====== EXTRACTED RECORDS

/-- item stmt-FinalStateConjecture-17328 · crux · rank 4 · open · by planner
why it might fail: quiet≠settled for N≥2 (no velocities: binaries, late plunges); unweighted Cᵏ leaves vs weighted decay of stability proofs; only |a|≪M known (GKS); T2 adds RaysStayInClosure — interior content (no future-complete null ray from Σ inside the hole) that exterior leaves do not control.
sources: KlainermanSzeftel2023, DafermosHolzegelRodnianskiTaylor2021, DafermosRodnianski2008, arXiv:2205.14808, arXiv:2104.11857, arXiv:1710.01722
[crux] SETTLED CAPTURE (re-typed T2 form of the sibling leaf-capture crux Capture,
stmt-FinalStateConjecture-10115: hypotheses verbatim, conclusion = the re-typed summit clause
verbatim). Let 𝒟 be a maximal vacuum Cauchy development of an admissible datum with complete 𝓘⁺. If
𝒟 has NEAR-SUBEXTREMAL-KERR LEAVES — N₀, m₀ > 0, χ < 1, k₁, ε₁ > 0 such that for every k, every ε >
0 and every compact K there is an (ε,k)-near-Kerr leaf S disjoint from J⁻(K) with N ≤ N₀ holes of
masses in [m₀, 1/m₀], which moreover has |aᵢ| ≤ χ·Mᵢ for all i whenever k ≥ k₁ and ε ≤ ε₁ — then 𝒟
settles down EXACTLY as the T2 Statement demands: there are O ⊆ 𝒟 and a C² FinalStateDecomposition d
of O with Kerr.IsSubextremal (d.mass i) (d.spin i) for all i, O = exteriorOf 𝒟 d.charted,
RaysStayInClosure 𝒟 O (every future-complete normalised null ray from Σ stays in closure O),
HasExhaustiveCharts d (honest near-zone radii Rᵢ ≥ max(r₊,0)+1, Rᵢ → ∞, C² convergence out to Rᵢ,
every point of O outside the certified late region causally below the certified slab) and
IsFutureOriented d (orthochronous motions; transported Kerr timeVector / ∂₀ push-forwards eventually
future-directed). For N ≤ 1 this is the sub-extremal -/
@[route_item "route-FinalStateConjecture-BartnikGapSettling", crux]
def SettledCapture : Prop :=
  open Literature.Geometry.Lorentzian in ∀ (X : Type) [TopologicalSpace X] [ChartedSpace E3 X] [IsManifold (𝓡 3) ((⊤ : ℕ∞) : WithTop ℕ∞) X] [T2Space X] [SecondCountableTopology X] [ConnectedSpace X], ∀ D ∈ admissibleVacuumData X, ∀ 𝒟 : VacuumCauchyDevelopment D, 𝒟.IsMaximal → Summit.FinalStateConjecture.HasCompleteNullInfinity 𝒟.toCauchyDevelopment → (∃ (N₀ : ℕ) (m₀ χ : ℝ) (k₁ : ℕ) (ε₁ : ENNReal), 0 < m₀ ∧ χ < 1 ∧ 0 < ε₁ ∧ ∀ (k : ℕ) (ε : ENNReal), 0 < ε → ∀ K : Set 𝒟.carrier, IsCompact K → ∃ (N : ℕ) (M a : Fin N → ℝ) (S : Set 𝒟.carrier), N ≤ N₀ ∧ (∀ i, m₀ ≤ M i ∧ M i ≤ m₀⁻¹) ∧ Disjoint S (𝒟.metric.causalPast 𝒟.timeOrientation K) ∧ (∃ (R ρ : Fin N → ℝ) (mo : Fin N → lorentzGroup × E4) (r : Fin N → E4 → ℝ) (B : Fin N → ModelBackground) (U₀ : TopologicalSpace.Opens E4) (B₀ : ModelBackground) (Ψ : ∀ i, (B i).domain → 𝒟.carrier) (Ψ₀ : B₀.domain → 𝒟.carrier) (L W : ∀ i, Set (B i).domain) (L₀ W₀ : Set B₀.domain), (∀ i, r i = fun x => Kerr.radius (a i) (poincareInv (mo i).1 (mo i).2 x)) ∧ (∀ i, B i = (⟨⟨poincareInv (mo i).1 (mo i).2 ⁻¹' (Kerr.region (a i) (M i) : Set E4), (Kerr.region (a i) (M i)).isOpen.preimage (continuous_poincareInv (mo i).1 (mo i).2)⟩, boostedKerrBilin (mo i).1 (mo i).2 (M i) (a i), fun x => poincareInv (mo i).1 (mo i).2 x 0, r i⟩ : ModelBackground)) ∧ B₀ = (⟨U₀, fun _ => Minkowski.bilin, fun x => x 0 - Real.sqrt (1 + E4.spatialNorm x ^ 2), E4.spatialNorm⟩ : ModelBackground) ∧ (∀ i, L i = {x | -1 < (B i).time x.1 ∧ (B i).time x.1 < 1 ∧ (B i).radius x.1 < R i + 1} ∧ W i = {x | 0 < (B i).time x.1 ∧ (B i).time x.1 < 1 ∧ (B i).radius x.1 ≤ R i}) ∧ L₀ = {x | -1 < B₀.time x.1 ∧ B₀.time x.1 < 1} ∧ W₀ = {x | 0 < B₀.time x.1 ∧ B₀.time x.1 < 1} ∧ (∀ i, 0 < M i ∧ |a i| ≤ M i ∧ 0 < ρ i ∧ ρ i < R i) ∧ {x : E4 | -1 < x 0 - Real.sqrt (1 + E4.spatialNorm x ^ 2) ∧ ∀ i, ρ i < r i x} ⊆ (U₀ : Set E4) ∧ (∀ i, ContMDiffOn 𝓘(ℝ, E4) (𝓡 4) ((⊤ : ℕ∞) : WithTop ℕ∞) (Ψ i) (L i) ∧ Topology.IsOpenEmbedding ((L i).restrict (Ψ i)) ∧ Ψ i '' L i ⊆ 𝒟.metric.causalFuture 𝒟.timeOrientation (Set.range 𝒟.embed)) ∧ ContMDiffOn 𝓘(ℝ, E4) (𝓡 4) ((⊤ : ℕ∞) : WithTop ℕ∞) Ψ₀ L₀ ∧ Topology.IsOpenEmbedding (L₀.restrict Ψ₀) ∧ Ψ₀ '' L₀ ⊆ 𝒟.metric.causalFuture 𝒟.timeOrientation (Set.range 𝒟.embed) ∧ (∀ i, 𝒟.toSpacetime.truncDeviationCk (B i) (Ψ i) k (R i) 0 ≤ ε) ∧ 𝒟.toSpacetime.deviationCk B₀ Ψ₀ k 0 ≤ ε ∧ Pairwise (Function.onFun Disjoint fun i => Ψ i '' {x | x ∈ L i ∧ (B i).radius x.1 ≤ R i}) ∧ (∀ i, Ψ i '' {x | (B i).time x.1 = 0 ∧ ρ i < (B i).radius x.1 ∧ (B i).radius x.1 ≤ R i} ⊆ Ψ₀ '' L₀) ∧ (∀ i, Ψ₀ '' {x | B₀.time x.1 = 0 ∧ ρ i < r i x.1 ∧ r i x.1 < R i} ⊆ Ψ i '' L i) ∧ S = Ψ₀ '' B₀.timeSlab 0 ∪ ⋃ i, Ψ i '' (B i).truncTimeSlab (R i) 0 ∧ Ψ₀ '' W₀ ∪ ⋃ i, Ψ i '' W i ⊆ 𝒟.metric.chronologicalFuture 𝒟.timeOrientation S ∧ Summit.FinalStateConjecture.exteriorOf 𝒟.toCauchyDevelopment (Ψ₀ '' W₀ ∪ ⋃ i, Ψ i '' W i) \ (Ψ₀ '' W₀ ∪ ⋃ i, Ψ i '' W i) ⊆ 𝒟.metric.causalPast 𝒟.timeOrientation S) ∧ (k₁ ≤ k → ε ≤ ε₁ → ∀ i, |a i| ≤ χ * M i)) → (∃ (O : Set 𝒟.carrier) (d : FinalStateDecomposition 𝒟.toSpacetime O 2), (∀ i, Kerr.IsSubextremal (d.mass i) (d.spin i)) ∧ O = Summit.FinalStateConjecture.exteriorOf 𝒟.toCauchyDevelopment d.charted ∧ Summit.FinalStateConjecture.RaysStayInClosure 𝒟.toCauchyDevelopment O ∧ Summit.FinalStateConjecture.HasExhaustiveCharts d ∧ Summit.FinalStateConjecture.IsFutureOriented d)

/-- item stmt-FinalStateConjecture-17329 · crux · rank 5 · open · by planner
why it might fail: contains weak cosmic censorship outright; extremal horizons form on the collapse threshold (Kehle–Unger), so the margin is at best generic; TAME witness curves (fixed end, wDist→0, immersed) through every bad datum — even their non-vacuity needs unproved lemmas (MissingL3/L4).
sources: Christodoulou1999, KehleUnger2025, arXiv:2402.10190, Aretakis2015, arXiv:1710.01722, arXiv:0811.0354
[crux] TAME GENERIC CENSORSHIP + COLLAR MARGIN, ONE generic statement in the re-typed genericity of
the T2 summit (InitialDataSet.IsTameChristodoulouGeneric … 1: through every exceptional admissible
datum passes an injective one-parameter family of admissible data, tame on ONE fixed asymptotically
flat end — jointly smooth, continuous mass M(c), continuous at c = 0 in the weighted C²₋₁ × C¹₋₂
distance AFEnd.wDist — and immersed at c = 0, all of whose other members are good): for every
connected Hausdorff second-countable 3-manifold X, tame-generically in the admissible class, EVERY
MGHD of the datum has complete future null infinity (sojourn form) AND the collar margin of
GapExhaustion (some χ₁ < 1, k₁, δ₁ > 0, compact K₁: every thick collar chart δ₁-close in C^{k₁} to
Kerr(M₁,a₁) beyond J⁻(K₁) has |a₁| ≤ χ₁M₁) — weak cosmic censorship in the audited typing plus the
generic third law of black-hole mechanics in near-horizon form; tame genericity is not closed under
∧, hence one statement. No settling claim. Replaces the pre-re-type GenericCensorshipCollarMargin
(same property under the topology-free IsChristodoulouGeneric, which admitted burial witnesses and
which the summit no long -/
@[route_item "route-FinalStateConjecture-BartnikGapSettling", crux]
def TameCensorshipCollarMargin : Prop :=
  open Literature.Geometry.Lorentzian in ∀ (X : Type) [TopologicalSpace X] [ChartedSpace E3 X] [IsManifold (𝓡 3) ((⊤ : ℕ∞) : WithTop ℕ∞) X] [T2Space X] [SecondCountableTopology X] [ConnectedSpace X], InitialDataSet.IsTameChristodoulouGeneric (admissibleVacuumData X) (fun D => ∀ 𝒟 : VacuumCauchyDevelopment D, 𝒟.IsMaximal → Summit.FinalStateConjecture.HasCompleteNullInfinity 𝒟.toCauchyDevelopment ∧ (∃ (χ₁ : ℝ) (k₁ : ℕ) (δ₁ : ENNReal) (K₁ : Set 𝒟.carrier), χ₁ < 1 ∧ 0 < δ₁ ∧ IsCompact K₁ ∧ ∀ (M₁ a₁ : ℝ) (mo₁ : lorentzGroup × E4) (B₁ : ModelBackground) (Φ₁ : B₁.domain → 𝒟.carrier), 0 < M₁ → |a₁| ≤ M₁ → B₁ = starBackground mo₁.1 mo₁.2 M₁ a₁ (fun x => Kerr.radius a₁ (poincareInv mo₁.1 mo₁.2 x)) → ContMDiffOn 𝓘(ℝ, E4) (𝓡 4) ((⊤ : ℕ∞) : WithTop ℕ∞) Φ₁ {x | -1 < B₁.time x.1 ∧ B₁.time x.1 < 1 ∧ B₁.radius x.1 < 3 * M₁ + 1} → Topology.IsOpenEmbedding ({x | -1 < B₁.time x.1 ∧ B₁.time x.1 < 1 ∧ B₁.radius x.1 < 3 * M₁ + 1}.restrict Φ₁) → 𝒟.toSpacetime.truncDeviationCk B₁ Φ₁ k₁ (3 * M₁) 0 ≤ δ₁ → Disjoint (Φ₁ '' B₁.truncTimeSlab (3 * M₁) 0) (𝒟.metric.causalPast 𝒟.timeOrientation K₁) → |a₁| ≤ χ₁ * M₁)) 1

/-- item stmt-FinalStateConjecture-9937 · crux · rank 9 · open · by planner
why it might fail: Known in print (CBG 1969 Thm 3) but an unproved XL tree fact (choquetBruhat_geroch_exists_mghd_cauchy) typed over the REPAIRED prelude: IsMaximal asks EVERY typed VacuumCauchyDevelopment.{0} of D to embed into one 𝒟; a rogue typed development falsifies it (1st render: VacuumDevelopment.isEmpty).
sources: ChoquetBruhatGeroch1969CMP, Sbierski2016AHP, Ringstrom2009, Literature.Geometry.Lorentzian.choquetBruhat_geroch_exists_mghd_cauchy.forall_mem_admissibleVacuumData, Literature.Geometry.Lorentzian.CauchyProblemExistenceDefect, Literature.Geometry.Lorentzian.VacuumDevelopment.isEmpty
[support] every admissible datum has a maximal globally hyperbolic vacuum development, stated over
the repaired structure `VacuumCauchyDevelopment` (the corrected form of the deprecated
`choquetBruhat_geroch_exists_mghd`, recorded in `CauchyProblemExistenceDefect`);
Choquet-Bruhat–Geroch 1969 Thm. 3, Sbierski 2016 Thm. 2.6. Known theorem; large formalisation;
shared by every route of this summit. [difficulty: XL] -/
@[route_item "route-FinalStateConjecture-BartnikGapSettling", crux]
def MGHDExists : Prop :=
  ∀ (X : Type) [TopologicalSpace X] [ChartedSpace Literature.Geometry.Lorentzian.E3 X] [IsManifold (𝓡 3) ((⊤ : ℕ∞) : WithTop ℕ∞) X] [T2Space X] [SecondCountableTopology X] [ConnectedSpace X], ∀ D ∈ Literature.Geometry.Lorentzian.admissibleVacuumData X, ∃ 𝒟 : Literature.Geometry.Lorentzian.VacuumCauchyDevelopment D, 𝒟.IsMaximal

/-- item stmt-FinalStateConjecture-10810 · support · rank 9 · closed · proved by Summit.FinalStateConjecture.FinalStateConjecture.Theorems.selfCompetitor_proof (prover) · by planner
sources: Bartnik1989, ChristodoulouKlainerman1993PMS41
[support] ANTI-VACUITY OF THE COMPETITOR CLASS (provable now; proved in the planner's
sk/IffCheck.lean as `selfCompetitor_holds` with U = univ, φ = id): for every vacuum Cauchy
development 𝒟, core C and real m with HasCutBondiMass 𝒟 C m, the identity is an admissible
competitor embedding — an open U ⊇ C and φ smooth on U, an open embedding of U, isometric and
future-directed on U, with HasCutBondiMass 𝒟 (φ '' C) m. Hence the development competes for its own
cores whenever the cut has a Bondi energy: the Bondi–Bartnik gap is ≥ 0 and the gap clause of the
cruxes has content. [difficulty: provable-now] -/
@[route_item "route-FinalStateConjecture-BartnikGapSettling"]
def SelfCompetitor : Prop :=
  open Literature.Geometry.Lorentzian in ∀ (X : Type) [TopologicalSpace X] [ChartedSpace E3 X] [IsManifold (𝓡 3) ((⊤ : ℕ∞) : WithTop ℕ∞) X] [T2Space X] [SecondCountableTopology X] [ConnectedSpace X], ∀ (D : InitialDataSet (𝓡 3) X) (𝒟 : VacuumCauchyDevelopment D) (C : Set 𝒟.carrier) (m : ℝ), 𝒟.toCauchyDevelopment.HasCutBondiMass C m → ∃ (U : Set 𝒟.carrier) (φ : 𝒟.carrier → 𝒟.carrier), IsOpen U ∧ C ⊆ U ∧ ContMDiffOn (𝓡 4) (𝓡 4) ((⊤ : ℕ∞) : WithTop ℕ∞) φ U ∧ Topology.IsOpenEmbedding (U.restrict φ) ∧ (∀ q ∈ U, pullbackBilin (I := 𝓡 4) (I' := 𝓡 4) φ 𝒟.metric.val q = 𝒟.metric.val q) ∧ (∀ q ∈ U, 𝒟.timeOrientation.IsFutureDirected (mfderiv (𝓡 4) (𝓡 4) φ q (𝒟.timeOrientation.vectorField q))) ∧ 𝒟.toCauchyDevelopment.HasCutBondiMass (φ '' C) m

/-- `SelfCompetitor` holds: proved by `Summit.FinalStateConjecture.FinalStateConjecture.Theorems.selfCompetitor_proof`. -/
theorem SelfCompetitor_holds : SelfCompetitor := _root_.Summit.FinalStateConjecture.FinalStateConjecture.Theorems.selfCompetitor_proof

============

EXERCISE OBJECTIVE: Your answer should consist only of the lines above between the line holding "Aretakis2015, arXiv:1710.01722, arXiv:0811.0354" and the line holding "GapExhaustion (some χ₁", inclusive, each transcribed exactly.

REPLY:
sources: Christodoulou1999, KehleUnger2025, arXiv:2402.10190, Aretakis2015, arXiv:1710.01722, arXiv:0811.0354
[crux] TAME GENERIC CENSORSHIP + COLLAR MARGIN, ONE generic statement in the re-typed genericity of
the T2 summit (InitialDataSet.IsTameChristodoulouGeneric … 1: through every exceptional admissible
datum passes an injective one-parameter family of admissible data, tame on ONE fixed asymptotically
flat end — jointly smooth, continuous mass M(c), continuous at c = 0 in the weighted C²₋₁ × C¹₋₂
distance AFEnd.wDist — and immersed at c = 0, all of whose other members are good): for every
connected Hausdorff second-countable 3-manifold X, tame-generically in the admissible class, EVERY
MGHD of the datum has complete future null infinity (sojourn form) AND the collar margin of
GapExhaustion (some χ₁ < 1, k₁, δ₁ > 0, compact K₁: every thick collar chart δ₁-close in C^{k₁} to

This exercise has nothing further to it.